> [WHAT YOU WILL DO]
Every record, from first to last, should be retyped word for word.

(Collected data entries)

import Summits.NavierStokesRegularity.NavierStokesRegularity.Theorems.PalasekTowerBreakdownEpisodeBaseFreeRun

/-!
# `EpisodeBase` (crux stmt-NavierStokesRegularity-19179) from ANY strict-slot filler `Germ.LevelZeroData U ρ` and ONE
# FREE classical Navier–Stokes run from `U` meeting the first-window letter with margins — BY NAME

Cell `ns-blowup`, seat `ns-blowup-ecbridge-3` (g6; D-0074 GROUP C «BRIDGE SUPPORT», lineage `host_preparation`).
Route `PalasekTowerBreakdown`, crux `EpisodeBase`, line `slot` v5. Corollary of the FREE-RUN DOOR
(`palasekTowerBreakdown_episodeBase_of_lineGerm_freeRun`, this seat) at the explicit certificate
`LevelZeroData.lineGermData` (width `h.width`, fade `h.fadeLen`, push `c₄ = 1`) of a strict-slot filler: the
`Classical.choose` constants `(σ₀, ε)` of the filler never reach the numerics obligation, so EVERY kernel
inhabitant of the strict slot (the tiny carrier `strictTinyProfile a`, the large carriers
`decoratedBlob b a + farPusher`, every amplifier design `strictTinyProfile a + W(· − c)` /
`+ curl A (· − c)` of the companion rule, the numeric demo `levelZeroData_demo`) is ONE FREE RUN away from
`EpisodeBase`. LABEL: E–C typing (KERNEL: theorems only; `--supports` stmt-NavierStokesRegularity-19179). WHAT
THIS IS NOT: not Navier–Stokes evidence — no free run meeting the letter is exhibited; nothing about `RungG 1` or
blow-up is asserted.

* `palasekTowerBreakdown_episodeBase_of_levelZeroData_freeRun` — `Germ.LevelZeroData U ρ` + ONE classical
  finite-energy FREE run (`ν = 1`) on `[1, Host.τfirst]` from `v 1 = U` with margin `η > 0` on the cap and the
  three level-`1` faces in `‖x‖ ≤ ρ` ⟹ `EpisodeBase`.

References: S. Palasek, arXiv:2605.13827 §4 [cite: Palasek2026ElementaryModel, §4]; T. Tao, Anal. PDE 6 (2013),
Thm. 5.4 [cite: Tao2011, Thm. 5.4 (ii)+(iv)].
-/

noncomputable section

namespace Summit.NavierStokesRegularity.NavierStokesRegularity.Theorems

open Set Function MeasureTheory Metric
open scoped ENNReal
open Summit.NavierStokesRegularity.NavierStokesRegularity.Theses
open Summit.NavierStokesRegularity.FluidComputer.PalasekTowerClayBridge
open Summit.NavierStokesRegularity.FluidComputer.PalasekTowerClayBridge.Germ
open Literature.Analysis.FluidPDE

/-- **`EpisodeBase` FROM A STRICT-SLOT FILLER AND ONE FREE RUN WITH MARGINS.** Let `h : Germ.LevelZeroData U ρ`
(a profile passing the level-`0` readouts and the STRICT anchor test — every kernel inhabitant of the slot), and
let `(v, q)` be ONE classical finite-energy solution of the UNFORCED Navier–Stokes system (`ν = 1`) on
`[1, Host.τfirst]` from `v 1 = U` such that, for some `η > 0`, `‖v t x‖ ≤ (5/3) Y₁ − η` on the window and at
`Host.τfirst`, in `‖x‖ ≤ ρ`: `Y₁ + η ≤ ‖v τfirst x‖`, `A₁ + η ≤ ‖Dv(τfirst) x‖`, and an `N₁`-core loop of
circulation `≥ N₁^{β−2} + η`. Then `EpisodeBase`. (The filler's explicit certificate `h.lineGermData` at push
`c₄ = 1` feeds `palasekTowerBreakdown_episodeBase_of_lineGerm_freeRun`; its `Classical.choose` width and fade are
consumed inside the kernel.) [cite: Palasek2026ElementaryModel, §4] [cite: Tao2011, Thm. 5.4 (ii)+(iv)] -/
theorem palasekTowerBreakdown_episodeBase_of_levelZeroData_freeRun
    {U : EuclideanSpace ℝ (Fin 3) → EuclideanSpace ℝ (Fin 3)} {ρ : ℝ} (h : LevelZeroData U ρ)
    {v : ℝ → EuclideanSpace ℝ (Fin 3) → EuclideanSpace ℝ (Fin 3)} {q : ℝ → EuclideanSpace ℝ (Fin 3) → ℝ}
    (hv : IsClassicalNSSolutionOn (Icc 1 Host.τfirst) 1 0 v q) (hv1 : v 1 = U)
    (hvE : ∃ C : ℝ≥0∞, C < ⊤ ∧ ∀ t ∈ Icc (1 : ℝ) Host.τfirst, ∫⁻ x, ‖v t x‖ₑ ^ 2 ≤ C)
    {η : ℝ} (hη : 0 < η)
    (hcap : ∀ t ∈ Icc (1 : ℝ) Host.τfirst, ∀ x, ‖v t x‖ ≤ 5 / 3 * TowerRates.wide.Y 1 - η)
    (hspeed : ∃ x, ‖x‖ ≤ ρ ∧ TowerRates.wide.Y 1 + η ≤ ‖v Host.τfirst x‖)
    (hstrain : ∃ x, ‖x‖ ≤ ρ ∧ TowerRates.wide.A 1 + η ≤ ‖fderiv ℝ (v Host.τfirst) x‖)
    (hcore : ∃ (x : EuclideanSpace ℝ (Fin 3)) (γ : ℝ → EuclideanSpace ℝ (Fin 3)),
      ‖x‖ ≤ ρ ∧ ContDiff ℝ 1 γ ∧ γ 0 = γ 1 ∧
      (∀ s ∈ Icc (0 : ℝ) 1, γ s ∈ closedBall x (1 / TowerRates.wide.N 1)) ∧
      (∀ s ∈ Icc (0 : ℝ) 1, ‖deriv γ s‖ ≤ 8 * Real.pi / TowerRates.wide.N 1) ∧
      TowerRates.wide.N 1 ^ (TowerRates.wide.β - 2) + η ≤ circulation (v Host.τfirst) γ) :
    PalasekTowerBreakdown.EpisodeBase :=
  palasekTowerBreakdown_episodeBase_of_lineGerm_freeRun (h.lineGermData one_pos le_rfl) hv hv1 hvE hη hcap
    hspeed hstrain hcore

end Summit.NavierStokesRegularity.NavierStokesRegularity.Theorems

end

> [OUTPUT OF THE TASK]
import Summits.NavierStokesRegularity.NavierStokesRegularity.Theorems.PalasekTowerBreakdownEpisodeBaseFreeRun

/-!
# `EpisodeBase` (crux stmt-NavierStokesRegularity-19179) from ANY strict-slot filler `Germ.LevelZeroData U ρ` and ONE
# FREE classical Navier–Stokes run from `U` meeting the first-window letter with margins — BY NAME

Cell `ns-blowup`, seat `ns-blowup-ecbridge-3` (g6; D-0074 GROUP C «BRIDGE SUPPORT», lineage `host_preparation`).
Route `PalasekTowerBreakdown`, crux `EpisodeBase`, line `slot` v5. Corollary of the FREE-RUN DOOR
(`palasekTowerBreakdown_episodeBase_of_lineGerm_freeRun`, this seat) at the explicit certificate
`LevelZeroData.lineGermData` (width `h.width`, fade `h.fadeLen`, push `c₄ = 1`) of a strict-slot filler: the
`Classical.choose` constants `(σ₀, ε)` of the filler never reach the numerics obligation, so EVERY kernel
inhabitant of the strict slot (the tiny carrier `strictTinyProfile a`, the large carriers
`decoratedBlob b a + farPusher`, every amplifier design `strictTinyProfile a + W(· − c)` /
`+ curl A (· − c)` of the companion rule, the numeric demo `levelZeroData_demo`) is ONE FREE RUN away from
`EpisodeBase`. LABEL: E–C typing (KERNEL: theorems only; `--supports` stmt-NavierStokesRegularity-19179). WHAT
THIS IS NOT: not Navier–Stokes evidence — no free run meeting the letter is exhibited; nothing about `RungG 1` or
blow-up is asserted.

* `palasekTowerBreakdown_episodeBase_of_levelZeroData_freeRun` — `Germ.LevelZeroData U ρ` + ONE classical
  finite-energy FREE run (`ν = 1`) on `[1, Host.τfirst]` from `v 1 = U` with margin `η > 0` on the cap and the
  three level-`1` faces in `‖x‖ ≤ ρ` ⟹ `EpisodeBase`.

References: S. Palasek, arXiv:2605.13827 §4 [cite: Palasek2026ElementaryModel, §4]; T. Tao, Anal. PDE 6 (2013),
Thm. 5.4 [cite: Tao2011, Thm. 5.4 (ii)+(iv)].
-/

noncomputable section

namespace Summit.NavierStokesRegularity.NavierStokesRegularity.Theorems

open Set Function MeasureTheory Metric
open scoped ENNReal
open Summit.NavierStokesRegularity.NavierStokesRegularity.Theses
open Summit.NavierStokesRegularity.FluidComputer.PalasekTowerClayBridge
open Summit.NavierStokesRegularity.FluidComputer.PalasekTowerClayBridge.Germ
open Literature.Analysis.FluidPDE

/-- **`EpisodeBase` FROM A STRICT-SLOT FILLER AND ONE FREE RUN WITH MARGINS.** Let `h : Germ.LevelZeroData U ρ`
(a profile passing the level-`0` readouts and the STRICT anchor test — every kernel inhabitant of the slot), and
let `(v, q)` be ONE classical finite-energy solution of the UNFORCED Navier–Stokes system (`ν = 1`) on
`[1, Host.τfirst]` from `v 1 = U` such that, for some `η > 0`, `‖v t x‖ ≤ (5/3) Y₁ − η` on the window and at
`Host.τfirst`, in `‖x‖ ≤ ρ`: `Y₁ + η ≤ ‖v τfirst x‖`, `A₁ + η ≤ ‖Dv(τfirst) x‖`, and an `N₁`-core loop of
circulation `≥ N₁^{β−2} + η`. Then `EpisodeBase`. (The filler's explicit certificate `h.lineGermData` at push
`c₄ = 1` feeds `palasekTowerBreakdown_episodeBase_of_lineGerm_freeRun`; its `Classical.choose` width and fade are
consumed inside the kernel.) [cite: Palasek2026ElementaryModel, §4] [cite: Tao2011, Thm. 5.4 (ii)+(iv)] -/
theorem palasekTowerBreakdown_episodeBase_of_levelZeroData_freeRun
    {U : EuclideanSpace ℝ (Fin 3) → EuclideanSpace ℝ (Fin 3)} {ρ : ℝ} (h : LevelZeroData U ρ)
    {v : ℝ → EuclideanSpace ℝ (Fin 3) → EuclideanSpace ℝ (Fin 3)} {q : ℝ → EuclideanSpace ℝ (Fin 3) → ℝ}
    (hv : IsClassicalNSSolutionOn (Icc 1 Host.τfirst) 1 0 v q) (hv1 : v 1 = U)
    (hvE : ∃ C : ℝ≥0∞, C < ⊤ ∧ ∀ t ∈ Icc (1 : ℝ) Host.τfirst, ∫⁻ x, ‖v t x‖ₑ ^ 2 ≤ C)
    {η : ℝ} (hη : 0 < η)
    (hcap : ∀ t ∈ Icc (1 : ℝ) Host.τfirst, ∀ x, ‖v t x‖ ≤ 5 / 3 * TowerRates.wide.Y 1 - η)
    (hspeed : ∃ x, ‖x‖ ≤ ρ ∧ TowerRates.wide.Y 1 + η ≤ ‖v Host.τfirst x‖)
    (hstrain : ∃ x, ‖x‖ ≤ ρ ∧ TowerRates.wide.A 1 + η ≤ ‖fderiv ℝ (v Host.τfirst) x‖)
    (hcore : ∃ (x : EuclideanSpace ℝ (Fin 3)) (γ : ℝ → EuclideanSpace ℝ (Fin 3)),
      ‖x‖ ≤ ρ ∧ ContDiff ℝ 1 γ ∧ γ 0 = γ 1 ∧
      (∀ s ∈ Icc (0 : ℝ) 1, γ s ∈ closedBall x (1 / TowerRates.wide.N 1)) ∧
      (∀ s ∈ Icc (0 : ℝ) 1, ‖deriv γ s‖ ≤ 8 * Real.pi / TowerRates.wide.N 1) ∧
      TowerRates.wide.N 1 ^ (TowerRates.wide.β - 2) + η ≤ circulation (v Host.τfirst) γ) :
    PalasekTowerBreakdown.EpisodeBase :=
  palasekTowerBreakdown_episodeBase_of_lineGerm_freeRun (h.lineGermData one_pos le_rfl) hv hv1 hvE hη hcap
    hspeed hstrain hcore

end Summit.NavierStokesRegularity.NavierStokesRegularity.Theorems

end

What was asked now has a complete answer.